What’s the big political issue in Damon Root’s mind? The GOP might someday try to enact an abortion law. You can’t make this stuff up.
In fairness to Damon, I think his point was the way the New Deal Court had overreached in its interpretation of Commerce Clause, which went far beyond anything the Founders ever imagined; how the Progressive Left has consistently cheered this development; and, how the Progressive Left’s brainchild could very well come back to haunt them. I suspect he meant to point out the irony here.
Agreed. Thing is, you're not supposed to be fair to the writers. They all voted for Biden, remember? Even the ones who said they didn't.
To be fair, the R/Mises narrative here is:
if someone voted for Biden, then they are to blame for a Biden presidency because Biden really lost.
if someone voted for Jorgensen, then they are to blame for a Biden presidency because Biden really lost.
If someone didn't vote, then they are to blame for Biden blah blah.

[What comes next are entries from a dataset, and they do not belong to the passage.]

import Literature.Geometry.Lorentzian.KerrDeSitterRadialTSLadderThreeHalves
import HarnessLib

/-!
# Half-integer spin `|s| = 3/2` on the real axis, V: the value of the Teukolsky–Starobinsky form at
# a simple root on the SINGULAR (ingoing) branch — the event-horizon endpoint

HONEST LABEL. The second of the two endpoint evaluations needed to turn the conservation law of
file II into the `s = 3/2` energy identity: the RIGHT LIMIT at a simple root `p` of `Δ` of
`W(x; R(x), R′(x))` on a solution of the ingoing (singular) branch `R = (x − p)^{−3/2 − iβ}f`,
`βΔ′(p) = K̃(p)`, `f` smooth. Here the three terms of `W` diverge separately; the finite value is
  `lim_{x ↓ p} W = −ℭ·Δ′(p)/(4β² + 1/4)·|f(p)|²`,
`ℭ = tsqTSConst` the Teukolsky–Starobinsky constant of the generic even-quartic equation (on
Kerr–de Sitter: Wu–Yan's `|C_{3/2}|²`), proved as `tendsto_tsqForm_singular` (generic) — by the
ladder of file IV: `W = Ψ/(x − p)` with `Ψ = σ²n₁₁|f|² + 2σRe(n₁₂ f conj H₁) + p₂₂|H₁|²`,
`H₁ = τf + σf′` the regular factor of the first rung `P₁ = (x−p)^{−1/2−iβ}H₁`; the ladder equation
gives the order-one Frobenius relation `(1/2 + 2iβ)H₁(p) + c(p)f(p) = 0` by continuity; at the root
`n₁₁ = |c|²`, `n₁₂ = σc(1/2 − 2iβ)`, `p₂₂ = (1/4 + 4β²)σ²`, so
`Ψ = σ²|(1/2 + 2iβ)H₁ + cf|² + (x − p)Ψ₁` with `Ψ₁` continuous at `p`, and the first term is
`o(x − p)`. ONE jet order of `f` enters (through `H₁(p)`); `f″` cancels. This file contains NO
statement about radial solutions vanishing (that is the assembly, file VI). Definitions with
bodies + theorems, NO named facts.

Sources: [Costa2019] Proposition 2.21 (the half-integer energy identity: the weight
`(2ω)^{2s−1}ℭ_s` at the singular end); [WuYan2004] Appendix A (A5)–(A6) (the ladder operators and
the constant `|C_{3/2}|²`); [CasalsTeixeiradacosta2022] Definition 3.3 (ingoing at `𝓗⁺`),
Theorem 3.10.
-/

noncomputable section

open Complex Set Filter Topology

open scoped ComplexConjugate

namespace Literature.Geometry.Lorentzian.KerrDeSitter

/-! ### The Teukolsky–Starobinsky constant of the generic even quartic -/

/-- **The spin-`3/2` Teukolsky–Starobinsky constant of the generic even-quartic equation**,
`ℭ = (λ² − 4d₀d₄)(λ + d₂) − 16(λk₀k₂ − d₄k₀² − d₀k₂²) + d₁²d₄` with `λ = λ̃ − d₂/3`; on
Kerr–de Sitter (`d₀ = a²`, `d₁ = −2M`, `d₂ = 1 − α`, `d₄ = −Λ/3`, `k₀ = Ξ(ωa² − am)`, `k₂ = Ξω`,
`λ̃ = λ + (1−α)/3`) this is Wu–Yan's
`|C_{3/2}|² = (λ² + 4a²Λ/3)(λ + 1 − α) − 16Ξ²(λaω(aω − m) + α(aω − m)² − a²ω²) − 4M²Λ/3`.
[cite: WuYan2004, Appendix A, (A6)] -/
def tsqTSConst (d₀ d₁ d₂ d₄ k₀ k₂ el : ℝ) : ℝ :=
  ((el - d₂ / 3) ^ 2 - 4 * d₀ * d₄) * (el - d₂ / 3 + d₂) -
    16 * ((el - d₂ / 3) * k₀ * k₂ - d₄ * k₀ ^ 2 - d₀ * k₂ ^ 2) + d₁ ^ 2 * d₄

If someone voted for Trump, then they are both a Rino and to blame for Biden blah blah and because they failed to show up armed on Jan 6 for a real insurrection insurrection.
Hmmm…sounds like a mirror image of what the Democrats and their media allies were saying in 2016, with one modification:
“…if someone voted for Trump, either they were brainwashed by Russian misinformation on Facebook, or (according to the Green Party) they actually voted for Clinton but had their votes changed by Russian hackers.”
More like they’re to blame because they voted for Biden. Doesn’t really matter if he’s legitimate or not, by voting for Biden, whose campaign website made no bones about what he planned to do in office, they implicitly endorsed all of this.
I just don't care. Voting for Biden isn't an endorsement or a credit for everything he ends up doing anyway. Just as my vote for Kanye isn't representative of my belief in the state of modern rap music.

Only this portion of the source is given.